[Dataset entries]
────────────────

/-! ### Step 1: the minimal weight and the initial form -/

/-- Translates by invertible matrices do not raise the total degree, so all row and column weights
of their monomials are `< deg f + 2`. [folklore] -/
theorem rowWt_lt_of_mem_support_transl (f : MvPolynomial (Fin n × Fin m) F)
    (A : Matrix (Fin n) (Fin n) F) (B : Matrix (Fin m) (Fin m) F) {e : Fin n × Fin m →₀ ℕ}
    (he : e ∈ (transl A B f).support) :
    (∀ i, rowWt e i < f.totalDegree + 2) ∧ (∀ j, colWt e j < f.totalDegree + 2) := by
  have hdeg : e.degree ≤ f.totalDegree := by
    refine le_trans ?_ (totalDegree_transl_le A B f)
    have := MvPolynomial.le_totalDegree he
    rwa [Finsupp.degree_eq_sum, ← Finsupp.sum_fintype e (fun _ k => k) (by simp)]
  exact ⟨fun i => lt_of_le_of_lt ((rowWt_le_degree e i).trans hdeg) (by omega),
    fun j => lt_of_le_of_lt ((colWt_le_degree e j).trans hdeg) (by omega)⟩

/-- **Existence of the extremal datum.** For `f ≠ 0` there are a weight `q`, invertible `A, B`
and a monomial `e₀` of `f(AXB)` of digit weight `q` such that no monomial of any invertible
translate of `f` has smaller weight. [folklore] -/
theorem exists_min_weight (b : ℕ) {f : MvPolynomial (Fin n × Fin m) F} (hf : f ≠ 0) :
    ∃ (q : ℕ) (A : Matrix (Fin n) (Fin n) F) (B : Matrix (Fin m) (Fin m) F) (e₀ : Fin n × Fin m →₀ ℕ),
      IsUnit A.det ∧ IsUnit B.det ∧ e₀ ∈ (transl A B f).support ∧
      Finsupp.weight (dwt n m b) e₀ = q ∧
      ∀ (A' : Matrix (Fin n) (Fin n) F) (B' : Matrix (Fin m) (Fin m) F), IsUnit A'.det → IsUnit B'.det →
        ∀ e ∈ (transl A' B' f).support, q ≤ Finsupp.weight (dwt n m b) e := by
  classical
  let P : ℕ → Prop := fun d => ∃ (A : Matrix (Fin n) (Fin n) F) (B : Matrix (Fin m) (Fin m) F)
    (e : Fin n × Fin m →₀ ℕ), IsUnit A.det ∧ IsUnit B.det ∧ e ∈ (transl A B f).support ∧
      Finsupp.weight (dwt n m b) e = d
  have hP : ∃ d, P d := by
    obtain ⟨e, he⟩ := Finset.nonempty_iff_ne_empty.mpr (MvPolynomial.support_eq_empty.not.mpr hf)
    exact ⟨_, 1, 1, e, by simp, by simp, by simpa using he, rfl⟩
  refine ⟨Nat.find hP, ?_⟩
  obtain ⟨A, B, e₀, hA, hB, he₀, hw⟩ := Nat.find_spec hP
  refine ⟨A, B, e₀, hA, hB, he₀, hw, fun A' B' hA' hB' e he => ?_⟩
  exact Nat.find_min' hP ⟨A', B', e, hA', hB', he, rfl⟩

section Extremal

/-! Throughout this section: `b ≥ 2` a base, `q` the minimal weight of `f` (hypothesis `hmin`),
`A, B` invertible, `f' = transl A B f`, and `h = coeff_q (twist w f')` its initial form. -/

variable {b q : ℕ} {f : MvPolynomial (Fin n × Fin m) F}
  {A : Matrix (Fin n) (Fin n) F} {B : Matrix (Fin m) (Fin m) F}

/-- Monomials of the initial form lie in the support of `f'` and have weight `q`. [folklore] -/
theorem mem_support_init {e : Fin n × Fin m →₀ ℕ}
    (he : e ∈ ((twist (dwt n m b) (transl A B f)).coeff q).support) :
    e ∈ (transl A B f).support ∧ Finsupp.weight (dwt n m b) e = q :=
  mem_support_coeff_twist he

/-- All monomials of the initial form have the same row and column weights as `e₀` (digits).
[cite: AndrewsForbes2022, §3.1 (proof of Prop. 3.5, separation of multidegrees)] -/
theorem rowWt_eq_of_mem_support_init (hb : f.totalDegree + 2 ≤ b) {e₀ e : Fin n × Fin m →₀ ℕ}
    (he₀ : e₀ ∈ (transl A B f).support) (hw₀ : Finsupp.weight (dwt n m b) e₀ = q)
    (he : e ∈ ((twist (dwt n m b) (transl A B f)).coeff q).support) :
    rowWt e = rowWt e₀ ∧ colWt e = colWt e₀ := by
  obtain ⟨he', hwe⟩ := mem_support_init he
  have hb0 : 0 < b := by omega
  obtain ⟨h1, h2⟩ := rowWt_lt_of_mem_support_transl f A B he'
  obtain ⟨h3, h4⟩ := rowWt_lt_of_mem_support_transl f A B he₀
  exact rowWt_eq_and_colWt_eq_of_weight_eq hb0 (fun i => (h1 i).trans_le hb) (fun j => (h2 j).trans_le hb)
    (fun i => (h3 i).trans_le hb) (fun j => (h4 j).trans_le hb) (hwe.trans hw₀.symm)

/-- The initial form is nonzero (it contains `e₀`). [folklore] -/
theorem init_ne_zero {e₀ : Fin n × Fin m →₀ ℕ} (he₀ : e₀ ∈ (transl A B f).support)
    (hw₀ : Finsupp.weight (dwt n m b) e₀ = q) :
    (twist (dwt n m b) (transl A B f)).coeff q ≠ 0 := by
  intro h0
  have := coeff_coeff_twist (dwt n m b) (transl A B f) q e₀
  rw [h0, coeff_zero, if_pos hw₀] at this
  exact (mem_support_iff.mp he₀) this.symm

/-! ### Step 2: unipotent invariance of the initial form -/

/-- The row substitution `X ↦ L X` moves `x_{i,j}` by variables of smaller weight when `L` is
lower unitriangular. [folklore] -/
theorem transl_lower_X_sub_mem (hb : 2 ≤ b) (L : Matrix (Fin n) (Fin n) F)
    (hL : L.BlockTriangular OrderDual.toDual) (hLd : ∀ i, L i i = 1) (ij : Fin n × Fin m) :
    transl L 1 (X ij) - X ij ∈ lowerPart F (dwt n m b) (dwt n m b ij) := by
  classical
  obtain ⟨i, j⟩ := ij
  have hX : transl L (1 : Matrix (Fin m) (Fin m) F) (X (i, j)) =
      ∑ k, C (L i k) * (X (k, j) : MvPolynomial (Fin n × Fin m) F) := by
    rw [transl_apply, ev_X, Matrix.map_one C (map_zero C) (map_one C), Matrix.mul_one]
    simp only [Matrix.mul_apply, Matrix.map_apply, mvPolynomialX_apply]
  have hXi : (X (i, j) : MvPolynomial (Fin n × Fin m) F) = C (L i i) * X (i, j) := by
    rw [hLd, C_1, one_mul]
  rw [hX, hXi, ← Finset.sum_erase_eq_sub (Finset.mem_univ i)]
  refine Submodule.sum_mem _ fun k hk => ?_
  rw [Finset.mem_erase] at hk
  rcases lt_or_gt_of_ne hk.1 with hki | hik
  · rw [← smul_eq_C_mul]
    refine Submodule.smul_mem _ _ ?_
    rw [lowerPart, show (X (k, j) : MvPolynomial (Fin n × Fin m) F) = monomial (Finsupp.single (k, j) 1) 1
      from rfl, monomial_mem_restrictSupport]
    left
    simp only [Set.mem_setOf_eq, weight_dwt_single, dwt]
    have : b ^ (k : ℕ) < b ^ (i : ℕ) := Nat.pow_lt_pow_right (by omega) (Fin.lt_def.mp hki)
    omega
  · rw [hL (show OrderDual.toDual k < OrderDual.toDual i from hik), C_0, zero_mul]
    exact Submodule.zero_mem _

/-- The column substitution `X ↦ X U` moves `x_{i,j}` by variables of smaller weight when `U` is
upper unitriangular. [folklore] -/
theorem transl_upper_X_sub_mem (hb : 2 ≤ b) (U : Matrix (Fin m) (Fin m) F)
    (hU : U.BlockTriangular id) (hUd : ∀ i, U i i = 1) (ij : Fin n × Fin m) :
    transl 1 U (X ij) - X ij ∈ lowerPart F (dwt n m b) (dwt n m b ij) := by
  classical
  obtain ⟨i, j⟩ := ij
  have hX : transl (1 : Matrix (Fin n) (Fin n) F) U (X (i, j)) =
      ∑ l, (X (i, l) : MvPolynomial (Fin n × Fin m) F) * C (U l j) := by
    rw [transl_apply, ev_X, Matrix.map_one C (map_zero C) (map_one C), Matrix.one_mul]
    simp only [Matrix.mul_apply, Matrix.map_apply, mvPolynomialX_apply]
  have hXj : (X (i, j) : MvPolynomial (Fin n × Fin m) F) = X (i, j) * C (U j j) := by
    rw [hUd, C_1, mul_one]
  rw [hX, hXj, ← Finset.sum_erase_eq_sub (Finset.mem_univ j)]
  refine Submodule.sum_mem _ fun l hl => ?_
  rw [Finset.mem_erase] at hl
  rcases lt_or_gt_of_ne hl.1 with hlj | hjl
  · rw [mul_comm, ← smul_eq_C_mul]
    refine Submodule.smul_mem _ _ ?_
    rw [lowerPart, show (X (i, l) : MvPolynomial (Fin n × Fin m) F) = monomial (Finsupp.single (i, l) 1) 1
      from rfl, monomial_mem_restrictSupport]
    left
    simp only [Set.mem_setOf_eq, weight_dwt_single, dwt]
    have : b ^ (n + (l : ℕ)) < b ^ (n + (j : ℕ)) :=
      Nat.pow_lt_pow_right (by omega) (by have := Fin.lt_def.mp hlj; omega)
    omega
  · rw [hU (show id j < id l from hjl), C_0, mul_zero]
    exact Submodule.zero_mem _

/-- Determinant of a lower unitriangular matrix. [folklore] -/
theorem det_eq_one_of_lower (L : Matrix (Fin n) (Fin n) F) (hL : L.BlockTriangular OrderDual.toDual)
    (hLd : ∀ i, L i i = 1) : L.det = 1 := by
  rw [Matrix.det_of_lowerTriangular L hL]
  simp [hLd]

/-- Determinant of an upper unitriangular matrix. [folklore] -/
theorem det_eq_one_of_upper (U : Matrix (Fin m) (Fin m) F) (hU : U.BlockTriangular id)
    (hUd : ∀ i, U i i = 1) : U.det = 1 := by
  rw [Matrix.det_of_upperTriangular hU]
  simp [hUd]

/-- Diagonal matrices of powers of a nonzero scalar are invertible. [folklore] -/
theorem isUnit_det_diagonal_pow {ι : Type*} [Fintype ι] [DecidableEq ι] {t₀ : F} (ht₀ : t₀ ≠ 0)
    (u : ι → ℕ) : IsUnit (diagonal fun i => t₀ ^ u i).det := by
  rw [det_diagonal]
  exact isUnit_iff_ne_zero.mpr (Finset.prod_ne_zero_iff.mpr fun i _ => pow_ne_zero _ ht₀)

────────────────

(YOUR TASK): Write out only the lines that run from the line containing "of the extremal" through the line containing "Finsupp.weight (dwt n m b) e₀ = q ∧", both included, exactly as they appear above.

(OUTPUT OF THE EXERCISE):
/-- **Existence of the extremal datum.** For `f ≠ 0` there are a weight `q`, invertible `A, B`
and a monomial `e₀` of `f(AXB)` of digit weight `q` such that no monomial of any invertible
translate of `f` has smaller weight. [folklore] -/
theorem exists_min_weight (b : ℕ) {f : MvPolynomial (Fin n × Fin m) F} (hf : f ≠ 0) :
    ∃ (q : ℕ) (A : Matrix (Fin n) (Fin n) F) (B : Matrix (Fin m) (Fin m) F) (e₀ : Fin n × Fin m →₀ ℕ),
      IsUnit A.det ∧ IsUnit B.det ∧ e₀ ∈ (transl A B f).support ∧
      Finsupp.weight (dwt n m b) e₀ = q ∧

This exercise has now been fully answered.